'''

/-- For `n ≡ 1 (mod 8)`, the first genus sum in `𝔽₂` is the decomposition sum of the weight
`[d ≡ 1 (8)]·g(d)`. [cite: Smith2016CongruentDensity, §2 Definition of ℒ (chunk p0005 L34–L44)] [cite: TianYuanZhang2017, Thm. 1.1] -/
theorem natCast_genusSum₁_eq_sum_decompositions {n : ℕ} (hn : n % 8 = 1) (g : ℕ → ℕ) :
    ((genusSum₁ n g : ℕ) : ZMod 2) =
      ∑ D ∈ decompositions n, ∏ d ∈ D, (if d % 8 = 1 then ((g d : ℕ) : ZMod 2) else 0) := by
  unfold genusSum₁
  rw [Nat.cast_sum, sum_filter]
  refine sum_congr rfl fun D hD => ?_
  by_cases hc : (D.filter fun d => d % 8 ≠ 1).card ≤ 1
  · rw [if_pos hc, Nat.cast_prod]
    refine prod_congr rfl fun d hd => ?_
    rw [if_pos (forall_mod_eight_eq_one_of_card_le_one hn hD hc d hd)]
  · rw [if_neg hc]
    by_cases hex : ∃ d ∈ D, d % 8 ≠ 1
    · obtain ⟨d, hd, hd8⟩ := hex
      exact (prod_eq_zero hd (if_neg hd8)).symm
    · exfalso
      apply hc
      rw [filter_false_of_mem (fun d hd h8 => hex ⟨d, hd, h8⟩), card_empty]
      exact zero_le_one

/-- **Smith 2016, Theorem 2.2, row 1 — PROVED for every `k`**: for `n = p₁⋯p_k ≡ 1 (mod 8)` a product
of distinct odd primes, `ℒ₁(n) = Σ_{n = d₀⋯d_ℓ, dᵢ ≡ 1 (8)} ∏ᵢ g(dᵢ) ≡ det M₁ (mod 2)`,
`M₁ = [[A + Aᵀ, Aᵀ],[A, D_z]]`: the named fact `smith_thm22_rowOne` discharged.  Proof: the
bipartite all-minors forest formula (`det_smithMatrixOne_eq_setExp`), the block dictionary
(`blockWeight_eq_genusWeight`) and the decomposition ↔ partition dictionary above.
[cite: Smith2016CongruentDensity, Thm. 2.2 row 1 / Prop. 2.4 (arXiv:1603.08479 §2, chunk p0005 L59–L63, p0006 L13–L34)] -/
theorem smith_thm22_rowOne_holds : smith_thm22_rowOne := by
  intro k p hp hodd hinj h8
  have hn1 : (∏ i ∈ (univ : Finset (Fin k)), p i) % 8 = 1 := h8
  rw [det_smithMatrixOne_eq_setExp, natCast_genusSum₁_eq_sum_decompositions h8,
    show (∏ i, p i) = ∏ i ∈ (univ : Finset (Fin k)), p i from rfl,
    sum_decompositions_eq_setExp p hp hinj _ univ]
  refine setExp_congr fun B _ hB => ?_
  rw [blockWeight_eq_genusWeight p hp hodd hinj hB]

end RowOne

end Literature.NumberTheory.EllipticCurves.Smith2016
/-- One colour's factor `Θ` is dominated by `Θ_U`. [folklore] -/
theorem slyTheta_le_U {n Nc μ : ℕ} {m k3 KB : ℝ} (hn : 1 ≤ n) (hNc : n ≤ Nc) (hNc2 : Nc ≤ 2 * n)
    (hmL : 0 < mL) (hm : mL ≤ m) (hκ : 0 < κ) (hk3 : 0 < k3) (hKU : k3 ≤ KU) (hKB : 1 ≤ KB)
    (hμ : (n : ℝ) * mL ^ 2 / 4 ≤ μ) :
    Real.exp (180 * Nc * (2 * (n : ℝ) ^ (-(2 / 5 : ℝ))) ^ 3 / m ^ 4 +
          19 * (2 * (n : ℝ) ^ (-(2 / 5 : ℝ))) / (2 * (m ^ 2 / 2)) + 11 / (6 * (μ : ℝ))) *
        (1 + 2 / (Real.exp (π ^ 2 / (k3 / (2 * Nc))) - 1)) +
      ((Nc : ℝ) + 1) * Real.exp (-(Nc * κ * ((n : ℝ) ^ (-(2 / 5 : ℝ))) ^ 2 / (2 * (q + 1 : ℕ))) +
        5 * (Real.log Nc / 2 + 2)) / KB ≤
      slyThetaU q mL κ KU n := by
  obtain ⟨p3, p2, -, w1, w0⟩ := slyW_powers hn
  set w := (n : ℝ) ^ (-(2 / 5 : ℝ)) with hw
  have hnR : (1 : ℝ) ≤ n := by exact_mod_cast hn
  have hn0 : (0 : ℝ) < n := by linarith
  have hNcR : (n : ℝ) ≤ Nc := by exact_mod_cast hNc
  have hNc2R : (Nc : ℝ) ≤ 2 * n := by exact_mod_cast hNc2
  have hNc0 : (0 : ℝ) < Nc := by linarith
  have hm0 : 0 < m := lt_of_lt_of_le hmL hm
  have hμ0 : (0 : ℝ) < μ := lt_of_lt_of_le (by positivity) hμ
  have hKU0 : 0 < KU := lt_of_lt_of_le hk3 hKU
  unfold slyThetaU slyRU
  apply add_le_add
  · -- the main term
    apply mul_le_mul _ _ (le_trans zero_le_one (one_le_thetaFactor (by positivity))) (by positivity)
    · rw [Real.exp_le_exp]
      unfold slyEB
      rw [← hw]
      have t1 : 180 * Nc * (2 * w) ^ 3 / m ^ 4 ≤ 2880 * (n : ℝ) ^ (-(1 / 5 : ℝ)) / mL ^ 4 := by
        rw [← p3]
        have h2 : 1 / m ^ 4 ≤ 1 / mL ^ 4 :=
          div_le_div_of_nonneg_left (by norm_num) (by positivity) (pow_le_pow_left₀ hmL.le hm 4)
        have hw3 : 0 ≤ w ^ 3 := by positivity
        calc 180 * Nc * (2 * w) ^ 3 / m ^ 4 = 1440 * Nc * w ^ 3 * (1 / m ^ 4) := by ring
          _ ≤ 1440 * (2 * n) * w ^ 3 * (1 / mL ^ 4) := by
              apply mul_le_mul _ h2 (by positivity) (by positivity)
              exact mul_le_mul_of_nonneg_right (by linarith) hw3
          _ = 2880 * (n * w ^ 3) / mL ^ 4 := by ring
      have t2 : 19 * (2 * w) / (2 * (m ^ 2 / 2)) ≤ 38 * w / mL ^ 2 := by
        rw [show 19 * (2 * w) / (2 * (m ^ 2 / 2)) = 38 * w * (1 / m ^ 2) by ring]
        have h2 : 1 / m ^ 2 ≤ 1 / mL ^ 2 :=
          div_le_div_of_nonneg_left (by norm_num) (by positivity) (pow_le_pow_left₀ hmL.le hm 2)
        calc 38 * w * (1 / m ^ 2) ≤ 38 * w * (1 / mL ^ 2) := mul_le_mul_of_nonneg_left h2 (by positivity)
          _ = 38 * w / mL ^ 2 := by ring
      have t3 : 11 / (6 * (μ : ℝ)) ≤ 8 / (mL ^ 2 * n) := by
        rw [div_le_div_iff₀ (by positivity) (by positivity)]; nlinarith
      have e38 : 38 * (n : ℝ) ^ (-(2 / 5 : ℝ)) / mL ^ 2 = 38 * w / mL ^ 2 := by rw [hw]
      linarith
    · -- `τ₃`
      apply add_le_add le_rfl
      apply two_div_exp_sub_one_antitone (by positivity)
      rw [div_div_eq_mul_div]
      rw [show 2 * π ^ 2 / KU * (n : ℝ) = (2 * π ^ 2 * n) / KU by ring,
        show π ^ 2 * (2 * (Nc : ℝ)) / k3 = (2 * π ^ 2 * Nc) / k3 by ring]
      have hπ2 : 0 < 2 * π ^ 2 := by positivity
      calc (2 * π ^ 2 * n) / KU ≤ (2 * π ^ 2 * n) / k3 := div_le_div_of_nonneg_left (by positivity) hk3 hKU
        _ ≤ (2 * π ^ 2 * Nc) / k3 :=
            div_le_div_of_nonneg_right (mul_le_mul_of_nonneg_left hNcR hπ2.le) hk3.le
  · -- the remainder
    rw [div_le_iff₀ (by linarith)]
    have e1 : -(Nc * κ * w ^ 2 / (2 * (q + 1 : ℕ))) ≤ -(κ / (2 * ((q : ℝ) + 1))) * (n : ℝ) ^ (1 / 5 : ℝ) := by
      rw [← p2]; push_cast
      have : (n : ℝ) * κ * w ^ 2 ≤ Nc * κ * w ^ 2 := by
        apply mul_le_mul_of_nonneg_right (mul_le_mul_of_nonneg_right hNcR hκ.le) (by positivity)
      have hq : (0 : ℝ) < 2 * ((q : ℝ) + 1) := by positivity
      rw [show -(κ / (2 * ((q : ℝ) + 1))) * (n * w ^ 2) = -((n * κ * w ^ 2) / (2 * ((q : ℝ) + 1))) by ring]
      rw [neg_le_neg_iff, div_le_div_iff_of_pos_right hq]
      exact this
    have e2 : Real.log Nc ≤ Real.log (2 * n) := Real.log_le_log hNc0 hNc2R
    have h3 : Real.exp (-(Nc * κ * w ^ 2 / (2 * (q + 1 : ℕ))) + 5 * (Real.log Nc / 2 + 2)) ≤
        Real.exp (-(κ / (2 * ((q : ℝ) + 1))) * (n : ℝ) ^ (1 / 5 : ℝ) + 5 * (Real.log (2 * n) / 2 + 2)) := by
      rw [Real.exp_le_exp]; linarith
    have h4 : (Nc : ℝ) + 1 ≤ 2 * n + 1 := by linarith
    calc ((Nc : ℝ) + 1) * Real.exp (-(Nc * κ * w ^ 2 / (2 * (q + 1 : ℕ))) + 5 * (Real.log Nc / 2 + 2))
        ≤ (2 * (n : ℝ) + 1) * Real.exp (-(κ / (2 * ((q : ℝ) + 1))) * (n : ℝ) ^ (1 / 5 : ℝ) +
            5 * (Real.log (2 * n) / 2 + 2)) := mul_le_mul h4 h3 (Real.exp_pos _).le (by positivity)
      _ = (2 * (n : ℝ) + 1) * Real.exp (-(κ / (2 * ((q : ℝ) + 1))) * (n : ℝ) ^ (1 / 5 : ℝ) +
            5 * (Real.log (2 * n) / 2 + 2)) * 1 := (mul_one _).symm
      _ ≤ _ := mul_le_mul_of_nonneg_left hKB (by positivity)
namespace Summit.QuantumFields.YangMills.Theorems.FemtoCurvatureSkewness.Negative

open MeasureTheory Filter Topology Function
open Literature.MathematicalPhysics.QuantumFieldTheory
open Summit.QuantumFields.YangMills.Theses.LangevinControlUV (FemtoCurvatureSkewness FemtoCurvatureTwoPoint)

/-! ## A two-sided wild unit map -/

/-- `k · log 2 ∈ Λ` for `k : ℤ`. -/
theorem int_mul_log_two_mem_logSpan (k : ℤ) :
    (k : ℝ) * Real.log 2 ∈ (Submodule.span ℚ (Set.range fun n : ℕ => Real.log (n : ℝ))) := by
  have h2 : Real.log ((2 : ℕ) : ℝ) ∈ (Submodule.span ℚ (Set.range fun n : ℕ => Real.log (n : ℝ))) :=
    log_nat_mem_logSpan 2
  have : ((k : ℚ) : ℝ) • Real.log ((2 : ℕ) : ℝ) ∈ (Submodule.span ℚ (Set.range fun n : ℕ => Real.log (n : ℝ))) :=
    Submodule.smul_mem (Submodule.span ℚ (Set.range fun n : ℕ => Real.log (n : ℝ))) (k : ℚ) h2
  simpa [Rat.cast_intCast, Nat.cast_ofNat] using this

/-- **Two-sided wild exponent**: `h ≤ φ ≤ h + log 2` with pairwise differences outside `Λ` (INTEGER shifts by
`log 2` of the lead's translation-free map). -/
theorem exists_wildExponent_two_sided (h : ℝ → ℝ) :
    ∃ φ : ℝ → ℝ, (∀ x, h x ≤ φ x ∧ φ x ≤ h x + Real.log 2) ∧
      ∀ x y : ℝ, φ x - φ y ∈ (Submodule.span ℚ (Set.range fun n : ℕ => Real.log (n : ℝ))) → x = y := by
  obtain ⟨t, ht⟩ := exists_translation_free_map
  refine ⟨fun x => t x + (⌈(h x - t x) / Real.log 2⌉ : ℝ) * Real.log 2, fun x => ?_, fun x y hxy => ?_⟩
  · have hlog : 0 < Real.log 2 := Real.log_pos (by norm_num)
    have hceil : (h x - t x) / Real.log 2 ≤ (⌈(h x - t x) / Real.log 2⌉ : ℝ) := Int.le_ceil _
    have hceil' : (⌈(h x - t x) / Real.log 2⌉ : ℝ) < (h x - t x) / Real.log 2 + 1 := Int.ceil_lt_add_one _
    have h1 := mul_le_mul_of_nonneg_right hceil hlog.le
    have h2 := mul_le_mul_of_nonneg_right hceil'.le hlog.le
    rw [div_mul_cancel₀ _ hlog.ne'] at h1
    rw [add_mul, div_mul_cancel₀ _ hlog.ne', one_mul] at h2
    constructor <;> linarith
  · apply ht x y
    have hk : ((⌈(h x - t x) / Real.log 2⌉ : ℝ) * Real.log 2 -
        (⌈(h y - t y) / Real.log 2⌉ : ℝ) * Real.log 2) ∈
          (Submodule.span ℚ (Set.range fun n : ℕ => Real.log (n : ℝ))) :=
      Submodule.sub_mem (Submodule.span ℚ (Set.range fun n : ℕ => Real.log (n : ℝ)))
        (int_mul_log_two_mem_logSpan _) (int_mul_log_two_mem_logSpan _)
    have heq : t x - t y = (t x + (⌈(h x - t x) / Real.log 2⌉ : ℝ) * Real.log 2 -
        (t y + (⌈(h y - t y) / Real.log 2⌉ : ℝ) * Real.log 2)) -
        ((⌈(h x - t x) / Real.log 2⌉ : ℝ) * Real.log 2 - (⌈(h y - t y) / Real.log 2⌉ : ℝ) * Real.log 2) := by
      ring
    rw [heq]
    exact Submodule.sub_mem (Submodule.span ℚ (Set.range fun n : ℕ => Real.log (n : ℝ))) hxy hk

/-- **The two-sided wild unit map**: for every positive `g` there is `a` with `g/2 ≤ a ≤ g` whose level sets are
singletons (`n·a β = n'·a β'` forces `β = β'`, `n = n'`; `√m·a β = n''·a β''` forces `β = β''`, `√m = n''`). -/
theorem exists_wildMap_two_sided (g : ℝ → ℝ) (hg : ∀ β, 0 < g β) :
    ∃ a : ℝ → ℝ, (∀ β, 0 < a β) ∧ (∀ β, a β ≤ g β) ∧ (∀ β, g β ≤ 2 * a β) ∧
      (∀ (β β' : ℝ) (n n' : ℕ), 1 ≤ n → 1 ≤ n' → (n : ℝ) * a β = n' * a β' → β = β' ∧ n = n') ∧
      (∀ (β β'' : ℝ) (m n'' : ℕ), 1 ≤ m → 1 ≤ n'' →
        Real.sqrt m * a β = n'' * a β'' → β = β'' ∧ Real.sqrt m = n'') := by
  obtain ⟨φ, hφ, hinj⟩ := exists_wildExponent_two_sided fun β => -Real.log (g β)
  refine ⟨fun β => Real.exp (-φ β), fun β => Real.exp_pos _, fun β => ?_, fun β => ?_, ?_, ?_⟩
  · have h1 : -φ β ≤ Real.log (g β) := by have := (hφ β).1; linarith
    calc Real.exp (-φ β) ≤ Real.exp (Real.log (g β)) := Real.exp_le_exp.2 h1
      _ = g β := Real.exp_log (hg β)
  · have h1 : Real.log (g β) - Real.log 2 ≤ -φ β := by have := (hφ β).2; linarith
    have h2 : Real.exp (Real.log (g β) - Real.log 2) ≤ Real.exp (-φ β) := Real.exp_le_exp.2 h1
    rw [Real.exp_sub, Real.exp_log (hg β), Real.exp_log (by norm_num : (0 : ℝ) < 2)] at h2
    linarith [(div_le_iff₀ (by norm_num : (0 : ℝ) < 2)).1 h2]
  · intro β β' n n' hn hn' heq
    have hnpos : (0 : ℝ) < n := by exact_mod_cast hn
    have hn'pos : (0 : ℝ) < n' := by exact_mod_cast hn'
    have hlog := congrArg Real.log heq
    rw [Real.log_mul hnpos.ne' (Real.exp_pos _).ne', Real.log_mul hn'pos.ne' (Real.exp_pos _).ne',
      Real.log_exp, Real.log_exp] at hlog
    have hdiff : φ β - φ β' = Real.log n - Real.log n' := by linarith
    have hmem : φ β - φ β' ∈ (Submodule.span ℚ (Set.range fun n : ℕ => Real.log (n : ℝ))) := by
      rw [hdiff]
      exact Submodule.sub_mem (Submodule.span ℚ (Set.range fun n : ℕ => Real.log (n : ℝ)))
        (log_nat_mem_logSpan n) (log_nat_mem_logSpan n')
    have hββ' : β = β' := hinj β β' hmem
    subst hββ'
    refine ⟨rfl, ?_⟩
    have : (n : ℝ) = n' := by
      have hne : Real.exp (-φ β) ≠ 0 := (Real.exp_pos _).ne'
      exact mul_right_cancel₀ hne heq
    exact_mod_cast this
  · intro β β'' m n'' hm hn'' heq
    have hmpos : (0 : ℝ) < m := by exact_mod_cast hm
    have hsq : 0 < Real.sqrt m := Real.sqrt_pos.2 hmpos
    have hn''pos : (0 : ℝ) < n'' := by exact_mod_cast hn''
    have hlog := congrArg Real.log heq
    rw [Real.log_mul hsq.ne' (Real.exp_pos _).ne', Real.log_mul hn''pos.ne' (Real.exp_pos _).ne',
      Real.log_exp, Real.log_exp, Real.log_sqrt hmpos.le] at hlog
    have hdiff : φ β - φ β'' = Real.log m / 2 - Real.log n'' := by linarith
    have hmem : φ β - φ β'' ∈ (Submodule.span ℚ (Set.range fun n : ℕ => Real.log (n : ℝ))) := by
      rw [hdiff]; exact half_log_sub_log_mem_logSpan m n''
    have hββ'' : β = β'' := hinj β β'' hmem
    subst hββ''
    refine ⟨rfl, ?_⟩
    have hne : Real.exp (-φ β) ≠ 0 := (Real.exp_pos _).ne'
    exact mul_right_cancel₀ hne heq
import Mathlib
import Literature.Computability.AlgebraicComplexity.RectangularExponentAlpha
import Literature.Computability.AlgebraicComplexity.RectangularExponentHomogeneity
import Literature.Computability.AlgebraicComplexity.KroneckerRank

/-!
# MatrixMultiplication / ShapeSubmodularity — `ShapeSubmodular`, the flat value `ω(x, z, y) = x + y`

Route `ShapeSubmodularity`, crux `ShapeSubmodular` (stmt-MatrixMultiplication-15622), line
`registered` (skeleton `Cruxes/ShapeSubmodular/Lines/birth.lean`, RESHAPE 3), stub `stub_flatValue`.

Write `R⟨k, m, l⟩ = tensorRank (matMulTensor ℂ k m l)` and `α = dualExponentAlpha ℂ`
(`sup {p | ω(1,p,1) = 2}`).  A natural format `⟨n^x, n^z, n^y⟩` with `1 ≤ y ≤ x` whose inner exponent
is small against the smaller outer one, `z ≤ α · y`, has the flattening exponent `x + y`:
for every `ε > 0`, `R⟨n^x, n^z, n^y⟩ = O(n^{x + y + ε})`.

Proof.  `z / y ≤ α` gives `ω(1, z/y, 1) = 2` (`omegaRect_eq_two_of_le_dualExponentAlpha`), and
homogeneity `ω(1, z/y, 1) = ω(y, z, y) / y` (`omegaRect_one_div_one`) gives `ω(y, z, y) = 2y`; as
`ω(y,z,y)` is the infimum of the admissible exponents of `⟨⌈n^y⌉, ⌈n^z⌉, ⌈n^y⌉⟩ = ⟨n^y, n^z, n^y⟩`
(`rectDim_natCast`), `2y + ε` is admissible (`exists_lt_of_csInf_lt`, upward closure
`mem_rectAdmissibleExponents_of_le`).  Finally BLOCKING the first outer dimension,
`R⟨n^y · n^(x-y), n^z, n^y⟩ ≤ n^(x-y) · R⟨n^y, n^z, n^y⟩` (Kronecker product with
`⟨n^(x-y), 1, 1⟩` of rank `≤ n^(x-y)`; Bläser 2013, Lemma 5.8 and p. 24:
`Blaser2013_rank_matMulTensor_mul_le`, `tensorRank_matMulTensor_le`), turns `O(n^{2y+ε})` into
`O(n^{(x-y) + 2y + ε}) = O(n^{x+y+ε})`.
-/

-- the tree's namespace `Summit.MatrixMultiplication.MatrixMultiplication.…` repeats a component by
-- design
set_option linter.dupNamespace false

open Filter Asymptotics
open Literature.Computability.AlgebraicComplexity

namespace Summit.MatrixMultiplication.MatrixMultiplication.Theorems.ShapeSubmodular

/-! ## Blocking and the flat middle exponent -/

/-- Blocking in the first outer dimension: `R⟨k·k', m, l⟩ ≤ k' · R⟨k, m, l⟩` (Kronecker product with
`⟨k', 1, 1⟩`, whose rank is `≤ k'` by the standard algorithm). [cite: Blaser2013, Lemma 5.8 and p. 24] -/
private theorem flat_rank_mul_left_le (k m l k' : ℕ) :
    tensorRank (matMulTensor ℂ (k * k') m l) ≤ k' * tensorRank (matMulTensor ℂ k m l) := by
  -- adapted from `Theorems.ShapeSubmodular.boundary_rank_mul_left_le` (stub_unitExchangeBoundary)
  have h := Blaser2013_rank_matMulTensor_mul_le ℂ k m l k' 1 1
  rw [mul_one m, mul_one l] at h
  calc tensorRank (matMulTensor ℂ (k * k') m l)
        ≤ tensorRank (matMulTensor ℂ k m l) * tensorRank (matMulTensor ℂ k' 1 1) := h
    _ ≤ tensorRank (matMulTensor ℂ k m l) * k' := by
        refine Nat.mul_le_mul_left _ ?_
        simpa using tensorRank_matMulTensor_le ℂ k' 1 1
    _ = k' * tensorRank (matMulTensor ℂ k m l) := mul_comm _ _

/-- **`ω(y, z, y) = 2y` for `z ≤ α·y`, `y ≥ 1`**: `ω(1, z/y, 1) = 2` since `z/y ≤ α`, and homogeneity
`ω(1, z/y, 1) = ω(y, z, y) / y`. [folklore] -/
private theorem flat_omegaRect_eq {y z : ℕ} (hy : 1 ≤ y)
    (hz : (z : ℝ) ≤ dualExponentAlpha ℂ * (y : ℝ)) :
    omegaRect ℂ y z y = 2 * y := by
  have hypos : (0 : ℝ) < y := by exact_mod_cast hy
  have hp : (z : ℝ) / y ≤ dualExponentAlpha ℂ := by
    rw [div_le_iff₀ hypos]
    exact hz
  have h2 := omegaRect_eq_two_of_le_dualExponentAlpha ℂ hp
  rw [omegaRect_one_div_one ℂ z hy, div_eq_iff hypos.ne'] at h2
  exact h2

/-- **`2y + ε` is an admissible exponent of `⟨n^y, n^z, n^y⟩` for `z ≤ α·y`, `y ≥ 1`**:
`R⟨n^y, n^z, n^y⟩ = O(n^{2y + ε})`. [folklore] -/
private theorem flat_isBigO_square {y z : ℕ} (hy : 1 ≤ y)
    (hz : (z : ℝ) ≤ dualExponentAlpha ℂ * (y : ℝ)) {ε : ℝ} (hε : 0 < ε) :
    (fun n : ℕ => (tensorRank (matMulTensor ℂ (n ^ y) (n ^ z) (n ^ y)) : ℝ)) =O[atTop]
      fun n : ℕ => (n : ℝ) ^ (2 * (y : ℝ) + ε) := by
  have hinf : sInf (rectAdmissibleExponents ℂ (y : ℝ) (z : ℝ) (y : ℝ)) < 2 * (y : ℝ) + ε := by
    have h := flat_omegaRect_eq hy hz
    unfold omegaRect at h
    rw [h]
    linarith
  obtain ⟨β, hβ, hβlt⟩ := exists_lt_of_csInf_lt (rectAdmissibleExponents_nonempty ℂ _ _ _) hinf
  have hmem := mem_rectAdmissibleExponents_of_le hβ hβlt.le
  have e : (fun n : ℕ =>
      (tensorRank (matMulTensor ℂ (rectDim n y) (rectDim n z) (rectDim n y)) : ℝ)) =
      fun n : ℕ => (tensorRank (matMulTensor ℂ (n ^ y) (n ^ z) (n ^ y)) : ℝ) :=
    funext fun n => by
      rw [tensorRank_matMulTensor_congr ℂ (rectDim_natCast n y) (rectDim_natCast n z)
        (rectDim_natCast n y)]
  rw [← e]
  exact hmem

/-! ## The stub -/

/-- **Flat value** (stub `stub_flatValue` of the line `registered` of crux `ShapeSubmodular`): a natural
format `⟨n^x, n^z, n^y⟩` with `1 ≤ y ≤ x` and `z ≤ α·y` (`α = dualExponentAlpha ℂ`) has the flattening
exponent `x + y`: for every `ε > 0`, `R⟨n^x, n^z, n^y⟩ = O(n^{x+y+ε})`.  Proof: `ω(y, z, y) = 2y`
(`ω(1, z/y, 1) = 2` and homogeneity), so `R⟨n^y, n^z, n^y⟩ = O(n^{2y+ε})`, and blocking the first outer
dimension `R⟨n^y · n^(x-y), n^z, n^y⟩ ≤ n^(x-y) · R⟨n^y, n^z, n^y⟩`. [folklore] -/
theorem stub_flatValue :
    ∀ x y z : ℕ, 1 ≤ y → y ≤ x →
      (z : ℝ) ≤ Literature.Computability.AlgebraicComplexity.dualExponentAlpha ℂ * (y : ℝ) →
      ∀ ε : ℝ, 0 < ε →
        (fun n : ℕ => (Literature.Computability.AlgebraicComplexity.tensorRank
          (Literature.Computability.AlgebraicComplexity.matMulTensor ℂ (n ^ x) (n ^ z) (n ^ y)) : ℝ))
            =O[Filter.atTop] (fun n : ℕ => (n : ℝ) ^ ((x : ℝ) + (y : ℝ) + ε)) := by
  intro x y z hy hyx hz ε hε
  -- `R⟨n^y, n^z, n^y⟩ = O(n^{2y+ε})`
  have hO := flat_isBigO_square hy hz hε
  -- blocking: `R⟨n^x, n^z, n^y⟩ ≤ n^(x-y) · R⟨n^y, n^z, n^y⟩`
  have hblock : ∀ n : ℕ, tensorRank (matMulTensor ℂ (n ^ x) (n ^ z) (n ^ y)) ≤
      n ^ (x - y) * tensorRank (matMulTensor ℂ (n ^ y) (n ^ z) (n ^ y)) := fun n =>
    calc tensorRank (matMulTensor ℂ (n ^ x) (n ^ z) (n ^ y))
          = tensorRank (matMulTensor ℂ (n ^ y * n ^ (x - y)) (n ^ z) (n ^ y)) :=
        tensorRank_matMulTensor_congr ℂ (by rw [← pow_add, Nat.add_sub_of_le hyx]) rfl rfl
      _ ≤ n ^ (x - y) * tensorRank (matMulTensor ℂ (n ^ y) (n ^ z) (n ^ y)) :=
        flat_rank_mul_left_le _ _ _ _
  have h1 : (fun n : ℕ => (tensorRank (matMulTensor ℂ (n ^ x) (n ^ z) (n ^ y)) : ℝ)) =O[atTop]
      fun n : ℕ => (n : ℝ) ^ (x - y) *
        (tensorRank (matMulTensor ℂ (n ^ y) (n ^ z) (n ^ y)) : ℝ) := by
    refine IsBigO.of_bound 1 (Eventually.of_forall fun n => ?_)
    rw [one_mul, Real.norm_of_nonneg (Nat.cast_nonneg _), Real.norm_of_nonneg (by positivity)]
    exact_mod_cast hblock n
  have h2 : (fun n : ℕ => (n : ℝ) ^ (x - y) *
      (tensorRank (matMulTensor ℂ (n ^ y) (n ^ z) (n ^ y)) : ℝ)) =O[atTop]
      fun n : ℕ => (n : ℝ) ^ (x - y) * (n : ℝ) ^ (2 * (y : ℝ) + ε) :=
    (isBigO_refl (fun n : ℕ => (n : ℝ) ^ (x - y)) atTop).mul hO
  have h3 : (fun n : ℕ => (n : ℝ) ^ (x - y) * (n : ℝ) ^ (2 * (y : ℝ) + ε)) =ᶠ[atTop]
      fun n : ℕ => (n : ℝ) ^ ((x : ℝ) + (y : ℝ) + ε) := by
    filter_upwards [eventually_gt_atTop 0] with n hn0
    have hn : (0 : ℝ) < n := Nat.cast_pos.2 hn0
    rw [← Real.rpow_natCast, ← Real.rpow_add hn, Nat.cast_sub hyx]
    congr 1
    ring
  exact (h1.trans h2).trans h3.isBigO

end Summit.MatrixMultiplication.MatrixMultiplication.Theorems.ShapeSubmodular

'''

The expected output is exactly the lines of the listing above between the line holding "l⟩ = tensorRank" and the line holding "open Literature.Computability.AlgebraicComplexity", inclusive.

Write `R⟨k, m, l⟩ = tensorRank (matMulTensor ℂ k m l)` and `α = dualExponentAlpha ℂ`
(`sup {p | ω(1,p,1) = 2}`).  A natural format `⟨n^x, n^z, n^y⟩` with `1 ≤ y ≤ x` whose inner exponent
is small against the smaller outer one, `z ≤ α · y`, has the flattening exponent `x + y`:
for every `ε > 0`, `R⟨n^x, n^z, n^y⟩ = O(n^{x + y + ε})`.

Proof.  `z / y ≤ α` gives `ω(1, z/y, 1) = 2` (`omegaRect_eq_two_of_le_dualExponentAlpha`), and
homogeneity `ω(1, z/y, 1) = ω(y, z, y) / y` (`omegaRect_one_div_one`) gives `ω(y, z, y) = 2y`; as
`ω(y,z,y)` is the infimum of the admissible exponents of `⟨⌈n^y⌉, ⌈n^z⌉, ⌈n^y⌉⟩ = ⟨n^y, n^z, n^y⟩`
(`rectDim_natCast`), `2y + ε` is admissible (`exists_lt_of_csInf_lt`, upward closure
`mem_rectAdmissibleExponents_of_le`).  Finally BLOCKING the first outer dimension,
`R⟨n^y · n^(x-y), n^z, n^y⟩ ≤ n^(x-y) · R⟨n^y, n^z, n^y⟩` (Kronecker product with
`⟨n^(x-y), 1, 1⟩` of rank `≤ n^(x-y)`; Bläser 2013, Lemma 5.8 and p. 24:
`Blaser2013_rank_matMulTensor_mul_le`, `tensorRank_matMulTensor_le`), turns `O(n^{2y+ε})` into
`O(n^{(x-y) + 2y + ε}) = O(n^{x+y+ε})`.
-/

-- the tree's namespace `Summit.MatrixMultiplication.MatrixMultiplication.…` repeats a component by
-- design
set_option linter.dupNamespace false

open Filter Asymptotics
open Literature.Computability.AlgebraicComplexity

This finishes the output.